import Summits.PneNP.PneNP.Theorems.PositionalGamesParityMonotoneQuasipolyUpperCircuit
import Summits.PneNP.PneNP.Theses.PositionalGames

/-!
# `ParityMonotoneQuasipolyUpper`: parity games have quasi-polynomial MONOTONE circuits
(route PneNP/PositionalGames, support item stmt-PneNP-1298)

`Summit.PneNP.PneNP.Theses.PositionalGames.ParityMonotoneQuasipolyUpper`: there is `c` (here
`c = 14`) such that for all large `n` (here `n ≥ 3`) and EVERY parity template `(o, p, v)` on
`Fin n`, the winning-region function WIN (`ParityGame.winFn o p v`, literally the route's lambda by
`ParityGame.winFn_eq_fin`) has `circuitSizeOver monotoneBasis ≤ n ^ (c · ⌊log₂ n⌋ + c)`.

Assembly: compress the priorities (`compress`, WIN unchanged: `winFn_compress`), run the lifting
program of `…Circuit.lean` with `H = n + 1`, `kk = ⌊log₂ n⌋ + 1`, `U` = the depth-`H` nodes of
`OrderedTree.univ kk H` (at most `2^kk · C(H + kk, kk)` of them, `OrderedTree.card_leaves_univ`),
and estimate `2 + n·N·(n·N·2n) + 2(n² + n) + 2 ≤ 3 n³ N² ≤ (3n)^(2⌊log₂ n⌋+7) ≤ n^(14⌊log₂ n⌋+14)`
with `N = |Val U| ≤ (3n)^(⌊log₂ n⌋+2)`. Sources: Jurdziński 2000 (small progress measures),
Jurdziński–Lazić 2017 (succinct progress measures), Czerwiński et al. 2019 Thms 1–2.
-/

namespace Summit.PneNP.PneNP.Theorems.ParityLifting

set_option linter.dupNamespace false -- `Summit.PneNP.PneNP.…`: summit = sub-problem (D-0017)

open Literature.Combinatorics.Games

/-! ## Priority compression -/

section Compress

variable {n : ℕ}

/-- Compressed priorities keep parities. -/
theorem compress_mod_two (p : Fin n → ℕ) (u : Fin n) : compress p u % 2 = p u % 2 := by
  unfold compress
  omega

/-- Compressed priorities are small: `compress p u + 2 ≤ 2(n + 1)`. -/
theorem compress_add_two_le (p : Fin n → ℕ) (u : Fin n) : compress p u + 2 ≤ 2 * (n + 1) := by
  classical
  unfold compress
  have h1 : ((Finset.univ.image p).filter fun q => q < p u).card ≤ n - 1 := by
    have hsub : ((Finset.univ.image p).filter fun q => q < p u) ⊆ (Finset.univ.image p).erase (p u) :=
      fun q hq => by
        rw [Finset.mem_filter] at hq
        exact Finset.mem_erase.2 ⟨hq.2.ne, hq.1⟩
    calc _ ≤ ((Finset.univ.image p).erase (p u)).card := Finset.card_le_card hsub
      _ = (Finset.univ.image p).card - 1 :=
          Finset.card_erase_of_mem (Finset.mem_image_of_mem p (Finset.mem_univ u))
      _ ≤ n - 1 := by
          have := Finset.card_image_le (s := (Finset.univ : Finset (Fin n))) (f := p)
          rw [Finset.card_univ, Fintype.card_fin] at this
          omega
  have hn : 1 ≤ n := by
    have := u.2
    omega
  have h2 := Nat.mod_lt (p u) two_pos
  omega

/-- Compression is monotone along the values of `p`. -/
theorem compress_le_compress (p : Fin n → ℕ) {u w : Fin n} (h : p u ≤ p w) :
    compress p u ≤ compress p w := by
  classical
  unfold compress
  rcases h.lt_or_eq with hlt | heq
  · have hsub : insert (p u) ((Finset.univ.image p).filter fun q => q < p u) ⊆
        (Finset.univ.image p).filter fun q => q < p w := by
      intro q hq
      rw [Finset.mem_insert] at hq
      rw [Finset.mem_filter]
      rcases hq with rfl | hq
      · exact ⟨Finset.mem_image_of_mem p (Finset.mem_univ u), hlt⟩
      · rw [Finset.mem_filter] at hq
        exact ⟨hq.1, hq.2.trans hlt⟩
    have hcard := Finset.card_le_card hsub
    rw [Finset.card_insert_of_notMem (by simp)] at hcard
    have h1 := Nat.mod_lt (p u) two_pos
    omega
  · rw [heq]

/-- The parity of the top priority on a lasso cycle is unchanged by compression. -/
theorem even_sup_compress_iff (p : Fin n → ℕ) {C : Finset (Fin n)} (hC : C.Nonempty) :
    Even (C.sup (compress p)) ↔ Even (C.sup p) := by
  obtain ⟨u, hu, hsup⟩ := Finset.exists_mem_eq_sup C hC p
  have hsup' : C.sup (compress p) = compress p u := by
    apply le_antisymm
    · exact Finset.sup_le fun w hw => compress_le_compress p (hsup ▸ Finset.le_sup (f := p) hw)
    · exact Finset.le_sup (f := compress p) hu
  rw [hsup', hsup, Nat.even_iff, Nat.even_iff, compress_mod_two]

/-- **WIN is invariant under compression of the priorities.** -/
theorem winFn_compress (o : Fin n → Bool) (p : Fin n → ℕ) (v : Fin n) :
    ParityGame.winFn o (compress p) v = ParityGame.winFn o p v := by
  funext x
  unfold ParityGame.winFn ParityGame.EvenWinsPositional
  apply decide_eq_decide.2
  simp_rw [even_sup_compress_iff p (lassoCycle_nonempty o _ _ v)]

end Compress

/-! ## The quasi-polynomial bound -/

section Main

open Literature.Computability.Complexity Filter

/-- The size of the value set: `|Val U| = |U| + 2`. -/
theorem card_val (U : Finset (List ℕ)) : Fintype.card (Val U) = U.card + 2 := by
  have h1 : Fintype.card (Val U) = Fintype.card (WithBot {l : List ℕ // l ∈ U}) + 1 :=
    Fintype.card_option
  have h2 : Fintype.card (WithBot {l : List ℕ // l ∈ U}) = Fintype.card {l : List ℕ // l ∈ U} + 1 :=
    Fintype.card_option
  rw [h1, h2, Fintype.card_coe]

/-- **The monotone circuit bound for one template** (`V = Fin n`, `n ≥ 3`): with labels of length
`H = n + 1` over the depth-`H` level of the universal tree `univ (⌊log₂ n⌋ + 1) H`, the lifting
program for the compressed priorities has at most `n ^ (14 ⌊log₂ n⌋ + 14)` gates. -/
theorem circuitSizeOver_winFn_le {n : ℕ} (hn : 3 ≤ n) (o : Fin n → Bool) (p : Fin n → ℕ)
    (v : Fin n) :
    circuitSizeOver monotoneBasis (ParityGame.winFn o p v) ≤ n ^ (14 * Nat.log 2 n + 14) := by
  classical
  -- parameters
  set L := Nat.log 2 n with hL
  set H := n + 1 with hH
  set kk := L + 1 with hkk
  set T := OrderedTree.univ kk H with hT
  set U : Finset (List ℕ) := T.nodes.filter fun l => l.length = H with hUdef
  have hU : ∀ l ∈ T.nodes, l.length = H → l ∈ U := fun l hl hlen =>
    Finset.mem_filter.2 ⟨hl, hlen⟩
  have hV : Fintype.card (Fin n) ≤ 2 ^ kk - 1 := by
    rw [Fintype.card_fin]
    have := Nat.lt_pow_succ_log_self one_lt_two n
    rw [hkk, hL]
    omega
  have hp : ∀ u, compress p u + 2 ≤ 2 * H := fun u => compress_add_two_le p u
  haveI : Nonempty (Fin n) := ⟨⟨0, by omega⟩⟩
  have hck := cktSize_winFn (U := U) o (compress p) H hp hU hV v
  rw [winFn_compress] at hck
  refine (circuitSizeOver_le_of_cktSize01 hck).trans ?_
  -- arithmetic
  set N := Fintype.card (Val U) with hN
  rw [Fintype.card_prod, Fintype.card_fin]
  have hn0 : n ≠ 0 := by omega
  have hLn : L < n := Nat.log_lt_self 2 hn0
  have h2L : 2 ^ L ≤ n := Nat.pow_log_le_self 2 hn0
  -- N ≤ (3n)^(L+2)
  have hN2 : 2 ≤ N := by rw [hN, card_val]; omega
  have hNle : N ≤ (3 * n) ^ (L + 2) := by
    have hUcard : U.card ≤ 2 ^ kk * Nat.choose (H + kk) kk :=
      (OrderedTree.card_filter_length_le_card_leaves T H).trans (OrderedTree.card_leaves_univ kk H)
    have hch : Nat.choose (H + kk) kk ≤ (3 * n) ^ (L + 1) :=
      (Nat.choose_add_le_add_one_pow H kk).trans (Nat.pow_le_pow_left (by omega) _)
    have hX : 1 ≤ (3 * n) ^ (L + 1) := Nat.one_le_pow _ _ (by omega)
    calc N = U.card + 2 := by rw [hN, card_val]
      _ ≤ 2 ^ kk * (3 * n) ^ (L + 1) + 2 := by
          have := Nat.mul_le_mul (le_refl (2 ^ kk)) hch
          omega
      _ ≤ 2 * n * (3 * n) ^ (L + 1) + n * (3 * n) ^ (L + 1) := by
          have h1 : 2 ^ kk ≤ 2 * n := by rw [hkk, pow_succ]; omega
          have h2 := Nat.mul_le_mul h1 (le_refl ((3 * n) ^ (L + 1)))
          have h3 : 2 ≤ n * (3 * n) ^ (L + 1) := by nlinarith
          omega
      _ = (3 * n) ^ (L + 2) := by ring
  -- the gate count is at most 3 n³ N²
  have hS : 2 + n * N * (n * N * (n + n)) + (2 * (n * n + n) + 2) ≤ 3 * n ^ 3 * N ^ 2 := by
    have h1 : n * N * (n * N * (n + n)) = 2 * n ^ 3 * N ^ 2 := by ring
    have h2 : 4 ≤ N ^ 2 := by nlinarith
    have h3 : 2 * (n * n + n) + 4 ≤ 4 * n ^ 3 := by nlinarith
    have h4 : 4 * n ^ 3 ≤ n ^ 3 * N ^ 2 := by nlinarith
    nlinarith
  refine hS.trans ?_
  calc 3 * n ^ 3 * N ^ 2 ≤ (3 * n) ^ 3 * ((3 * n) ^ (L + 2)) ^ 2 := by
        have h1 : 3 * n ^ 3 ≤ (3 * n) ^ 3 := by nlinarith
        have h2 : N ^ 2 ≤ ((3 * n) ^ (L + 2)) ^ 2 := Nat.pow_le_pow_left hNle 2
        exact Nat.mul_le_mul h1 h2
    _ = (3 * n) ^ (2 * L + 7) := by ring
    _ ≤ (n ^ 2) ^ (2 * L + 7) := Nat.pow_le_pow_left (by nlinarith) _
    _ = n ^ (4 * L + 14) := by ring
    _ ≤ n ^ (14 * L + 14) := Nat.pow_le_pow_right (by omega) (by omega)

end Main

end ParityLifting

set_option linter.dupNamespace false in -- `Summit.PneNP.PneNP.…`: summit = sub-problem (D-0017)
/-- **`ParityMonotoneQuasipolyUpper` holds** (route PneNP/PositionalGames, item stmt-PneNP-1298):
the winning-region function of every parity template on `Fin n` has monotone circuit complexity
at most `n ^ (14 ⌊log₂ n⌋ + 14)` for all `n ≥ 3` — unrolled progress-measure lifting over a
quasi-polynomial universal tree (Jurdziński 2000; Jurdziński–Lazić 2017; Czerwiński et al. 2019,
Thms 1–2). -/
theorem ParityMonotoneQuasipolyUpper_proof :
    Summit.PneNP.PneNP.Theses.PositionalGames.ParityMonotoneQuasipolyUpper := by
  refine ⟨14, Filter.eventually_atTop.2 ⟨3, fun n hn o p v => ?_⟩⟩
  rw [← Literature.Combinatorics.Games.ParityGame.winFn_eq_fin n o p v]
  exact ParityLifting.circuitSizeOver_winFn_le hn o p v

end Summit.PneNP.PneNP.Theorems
------------------------------------
Only lines holding the string "Literature" are wanted; gather each one from the entries above.

open Literature.Combinatorics.Games
open Literature.Computability.Complexity Filter
  rw [← Literature.Combinatorics.Games.ParityGame.winFn_eq_fin n o p v]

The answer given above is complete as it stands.